• Information given
>>>

import Summits.HubbardSuperconductivity.HubbardSuperconductivity.Theorems.AnisotropyChordTransferFibre3FinXB2Eval

/-!
# Route `AnisotropyChord` / H0 rotor rung: FIN XB2 row-`N₁` certificate at `L = 26` — cell facts, part `j`

Kernel facts `xbCellAny2 26 (49/50) la lb c = true` (evaluator `…FinXB2Eval`, point wedges recomputed in the same `decide`) for 1 λ-cell(s) of the per-`L` cover
(`…FinXB2Cover.xbCheck2`; cell design: p3 g6 scratch `xb_design2.py`, float mirror `xb_mirror.py` (g5)); assembled in `…FinXB2TwentySix`.
Prover seat `hubbard-h0-rotor-p3` g6; helper for piece A = stmt-HubbardSuperconductivity-23918 of rung 19089 (`--supports`, helper class).
WHAT THIS IS NOT: nothing here proves superconductivity in the Hubbard model (rotor TARGET as worded stays FALSE, g15 verdict); kernel facts for the FIN certificate of ONE hypothesis (row `N₁`) of ONE conditional reduction.  Tree imports only; no sorry, no new axioms.
-/

set_option linter.dupNamespace false

namespace Summit.HubbardSuperconductivity.HubbardSuperconductivity.Theorems.AnisotropyChord.Transfer.Fibre3

namespace FinXB

set_option maxHeartbeats 4000000 in
/-- kernel fact: cell 24 at `L = 26` (certified, c = (2/5 : ℚ)). [folklore] -/
theorem xb2c26_24 : xbCellAny2 26 (49/50 : ℚ) 312532213237670 360994239552837 (2/5 : ℚ) = true := by
  decide +kernel

end FinXB

end Summit.HubbardSuperconductivity.HubbardSuperconductivity.Theorems.AnisotropyChord.Transfer.Fibre3
/-! ## §A  Load-bearing analysis

A1 (theorem below). `∃ sched` cannot be witnessed by `[]`: the conclusion shape
`IsRegularLocalRing ↥(loc O B₀)` is a genuine regularity statement about the local ring of the chart at
the centre of `O` (for `B ⊆ O`, `loc O B = B_{𝔪_O ∩ B}` literally, `s⁻¹ ∈ O ∧ s ∈ B ⊆ O` meaning `s` is an
`O`-unit or `s = 0`, the latter contributing only `a·0⁻¹ = 0`).

A2. Drop `¬ IsRegularLocalRing (Localization …)` from `Cen` (centres through ALL low-rtd points, regular
ones included): then for `d ≥` the embedding dimension every closed point qualifies
(`rtd_le_of_span_sup_sq_eq`, tree), `Cen B d = ⋂ (all maximal ideals) = 0` in the `k`-domain `B`
(Jacobson, infinitely many maximal ideals), `Valid` demands a NONZERO `x ∈ Cen` — unsatisfiable — and the
crux becomes VACUOUSLY TRUE for any schedule containing such a `d`.  Moral: the singular-only restriction
is what keeps admissible chart paths in existence; it is not droppable "for free" in a proof either
(a proof that never uses singularity of the centre points proves the vacuous variant).

A3. Drop `IsAlgClosed k`: maximal ideals with residue field `≠ k` admit no generating tuple inside `m`
(`k[g]/(g) = k`), so `Rtd B m r` is false for every `r` there and such points sit in every `Z_d`; the
statement changes meaning (Galois-conjugate points are blown up as reduced closed subschemes) but no
cheap falsity appears (curves still resolve).  Not refuted; recorded as meaning-shift.

A4. Drop the `O`-minimality clause `∀ a' ∈ Cen B d, a'·x_t⁻¹ ∈ O` of `Valid`: then `B_{t+1} ⊄ O` is
allowed and `loc O B_{t+1}` is no longer a local ring of the blow-up at the centre of `O` (it contains
`s⁻¹` for every `s ∉ O`); the statement then quantifies over charts not containing the centre — a
different (and presumably false) statement; not pursued (the clause is plainly intended).

A5. `∀ c : k, algebraMap k K c ∈ O` is REDUNDANT whenever `k` is algebraic over `𝔽_p` (e.g. `k = 𝔽̄_p`:
every valuation is trivial on torsion units) but NOT in general (`k = \overline{𝔽_p(u)}` carries
valuations non-trivial on `k`); provers may not drop it.  `p.Prime`/`CharP k p`: decorative for falsity
(the characteristic-0 analogue is Monreal's printed open question; `p = 1` is vacuous, `p = 0` open).

A6. Quantifier order `∃ sched ∀ O ∀ j ∀ x` vs `∀ O ∃ sched` (riso-constrained local uniformization): the
weaker form is implied and equally unrefuted; the gap between them is exactly "synchronizing word vs.
pointwise termination" (§C): on every computed automaton both hold or both fail.
-/

/-- **§A1 (LANDED as `Theorems.risoCentresResolve_false_without_blowups`, proposal p150373, commit
6979458aba67, file `Theorems/RisoCentresResolve/Negative/RisoCentresResolveFalseWithoutBlowups.lean`).**
The crux `RisoStrata.RisoCentresResolve` with its existential `∃ sched : List ℕ,` replaced by the fixed
empty schedule `let sched : List ℕ := [];`, everything else verbatim, is FALSE: for the cuspidal
presentation `h = (1, X², X³)` of `k(X)` (`k = 𝔽₂^alg`, chart `j = 0`, `B₀ = k[1,X²,X³]`) and the `X`-adic
valuation ring `O`, `loc O B₀ = k[X²,X³]_{(X²,X³)}` is not regular (regular ⇒ integrally closed, tree
Matsumura 19.4; `(X³/X²)² = X²` but `X ∉ loc O B₀` by the functional `f ↦ f'(0)`).  Any proof of the
crux must therefore blow up (produce a non-empty schedule) on some presentation; the conclusion shape is
not vacuous. [folklore] -/
theorem a1_false_without_blowups : ¬ (∀ p : ℕ, p.Prime → ∀ (k : Type) [Field k] [CharP k p] [IsAlgClosed k] (K : Type) [Field K] [Algebra k K] (N : ℕ) (h : Fin (N + 1) → K), (∀ i, h i ≠ 0) → IntermediateField.adjoin k (Set.range fun ij : Fin (N + 1) × Fin (N + 1) => h ij.1 * (h ij.2)⁻¹) = ⊤ → let Arc : ∀ (B : Subalgebra k K), Ideal ↥B → Type := fun B m => {α : ↥B →ₐ[k] HahnSeries ℚ k // ∀ b ∈ m, 0 < (α b).orderTop}; let Rtd : ∀ (B : Subalgebra k K), Ideal ↥B → ℕ → Prop := fun B m r => ∃ (n : ℕ) (g : Fin n → ↥B), (∀ i, g i ∈ m) ∧ Algebra.adjoin k (Set.range fun i => (g i : K)) = B ∧ ∃ W : Submodule k (Fin n → k), r ≤ Module.finrank k ↥W ∧ ∃ φ : Arc B m → (Fin n → HahnSeries ℚ k), (∀ a b : Arc B m, a ≠ b → ∃ j, ∀ i, (a.1 (g j) - b.1 (g j)).orderTop < ((φ a i - φ b i) - (a.1 (g i) - b.1 (g i))).orderTop) ∧ (∀ a i, 0 < (φ a i).orderTop) ∧ (∀ a, ∀ w : Fin n → HahnSeries ℚ k, (∀ i, 0 < (w i).orderTop) → w ∈ Submodule.span (HahnSeries ℚ k) ((fun u : Fin n → k => fun i => HahnSeries.C (u i)) '' (W : Set (Fin n → k))) → ∃ b, φ b = φ a + w); let Cen : ∀ (B : Subalgebra k K), ℕ → Ideal ↥B := fun B d => ⨅ m ∈ {m : Ideal ↥B | ∃ hm : m.IsMaximal, ¬ IsRegularLocalRing (Localization (@Ideal.primeCompl ↥B _ m hm.isPrime)) ∧ ¬ Rtd B m (d + 1)}, m; let step : Subalgebra k K → ℕ → K → Subalgebra k K := fun B d xt => Algebra.adjoin k ((B : Set K) ∪ {y | ∃ a ∈ Cen B d, y = (a : K) * xt⁻¹}); let Valid : ValuationSubring K → Subalgebra k K → ℕ → K → Prop := fun O B d xt => xt ≠ 0 ∧ (∃ x ∈ Cen B d, (x : K) = xt) ∧ ∀ a' ∈ Cen B d, (a' : K) * xt⁻¹ ∈ O; let stage : Subalgebra k K → List ℕ → (ℕ → K) → ℕ → Subalgebra k K := fun B₀ sched x t => ((sched.take t).zipIdx).foldl (fun B de => step B de.1 (x de.2)) B₀; let loc : ValuationSubring K → Subalgebra k K → Subalgebra k K := fun O B => Algebra.adjoin k {y | ∃ a ∈ B, ∃ s ∈ B, s⁻¹ ∈ O ∧ y = a * s⁻¹}; let sched : List ℕ := []; ∀ O : ValuationSubring K, (∀ c : k, algebraMap k K c ∈ O) → ∀ j : Fin (N + 1), (∀ i, h i * (h j)⁻¹ ∈ O) → ∀ x : ℕ → K, (∀ t, t < sched.length → Valid O (stage (Algebra.adjoin k (Set.range fun i => h i * (h j)⁻¹)) sched x t) (sched.getD t 0) (x t)) → IsRegularLocalRing ↥(loc O (stage (Algebra.adjoin k (Set.range fun i => h i * (h j)⁻¹)) sched x sched.length))) :=
  Summit.ResolutionOfSingularities.ResolutionOfSingularities.Theorems.risoCentresResolve_false_without_blowups

/-! ## §B  The dimension-4 toric recurrence — kernel-checked certificate

Dictionary (intended semantics; NOT typed against the crux's Hahn-series `Rtd`): for an affine semigroup
`S ⊂ ℤ⁴` with `ℤS = ℤ⁴`, `k[S] ⊂ K = k(t₁,…,t₄)` is a chart `B`; its singular closed points form a union
of torus-orbit closures (the typed `Rtd` is invariant under the torus because `k`-algebra automorphisms
of `B` extending to `K` transport presentations, arcs and straighteners), so every centre `Z_d` is a
reduced union of orbit closures `V(p_F)`, `F` a face of `cone(S)`, with monomial radical ideal
`I = k{u ∈ S : u ∉ ⋃F}`; the blow-up charts are `k[S + ℕ{b_j − b_i}]` over the minimal generators `b_i`
of `I`.  For the TOP letter (`d ≥` embedding dimension, all singular points) no rtd model is needed.
`T = k[S_T]`, `S_T = ℕ⟨tGen 0, …, tGen 6⟩` (below), has `Sing T = V(e₃) ∪ V(e₁) ∪ V((1,2,-1,-1))` (three
curves, transversal type the conifold), `I = (g₁, g₂, g₄, g₆, g₃+g₅, g₃+g₇, g₅+g₇)` and the chart at
`g₁` is generated by `tChart 0, …, tChart 6`; `tU ∈ GL₄(ℤ)` (inverse `tUinv`) maps `{tGen i}` onto
`{tChart j}`, so the chart is isomorphic to `T` and the tower of top-letter blow-ups contains a copy of
`T` at every stage (never regular), in every characteristic.  Source: ideator-2 workfile
`Cruxes/RisoCentresResolve/ToricRecurrenceDim4.md`; independently recomputed by `toric/toric.py`
(same matrix found by the engine's isomorphism search).  `T` itself is resolved by the word `(0, top)`.
-/

/-- The seven generators `g₁,…,g₇` of the affine semigroup `S_T ⊂ ℤ⁴` of the toric fourfold `T`. -/
def tGen : Fin 7 → Fin 4 → ℤ :=
  ![![0, -1, 1, 1], ![0, 0, 0, 1], ![0, 0, 1, 0], ![0, 1, 0, 0], ![1, 0, 0, 0], ![1, 1, -1, 0],
    ![1, 2, -1, -1]]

<<<

Transcribe the records from their first line. Stop after the line with "set_option linter.dupNamespace false", including it.

• Answer to this task
import Summits.HubbardSuperconductivity.HubbardSuperconductivity.Theorems.AnisotropyChordTransferFibre3FinXB2Eval

/-!
# Route `AnisotropyChord` / H0 rotor rung: FIN XB2 row-`N₁` certificate at `L = 26` — cell facts, part `j`

Kernel facts `xbCellAny2 26 (49/50) la lb c = true` (evaluator `…FinXB2Eval`, point wedges recomputed in the same `decide`) for 1 λ-cell(s) of the per-`L` cover
(`…FinXB2Cover.xbCheck2`; cell design: p3 g6 scratch `xb_design2.py`, float mirror `xb_mirror.py` (g5)); assembled in `…FinXB2TwentySix`.
Prover seat `hubbard-h0-rotor-p3` g6; helper for piece A = stmt-HubbardSuperconductivity-23918 of rung 19089 (`--supports`, helper class).
WHAT THIS IS NOT: nothing here proves superconductivity in the Hubbard model (rotor TARGET as worded stays FALSE, g15 verdict); kernel facts for the FIN certificate of ONE hypothesis (row `N₁`) of ONE conditional reduction.  Tree imports only; no sorry, no new axioms.
-/

set_option linter.dupNamespace false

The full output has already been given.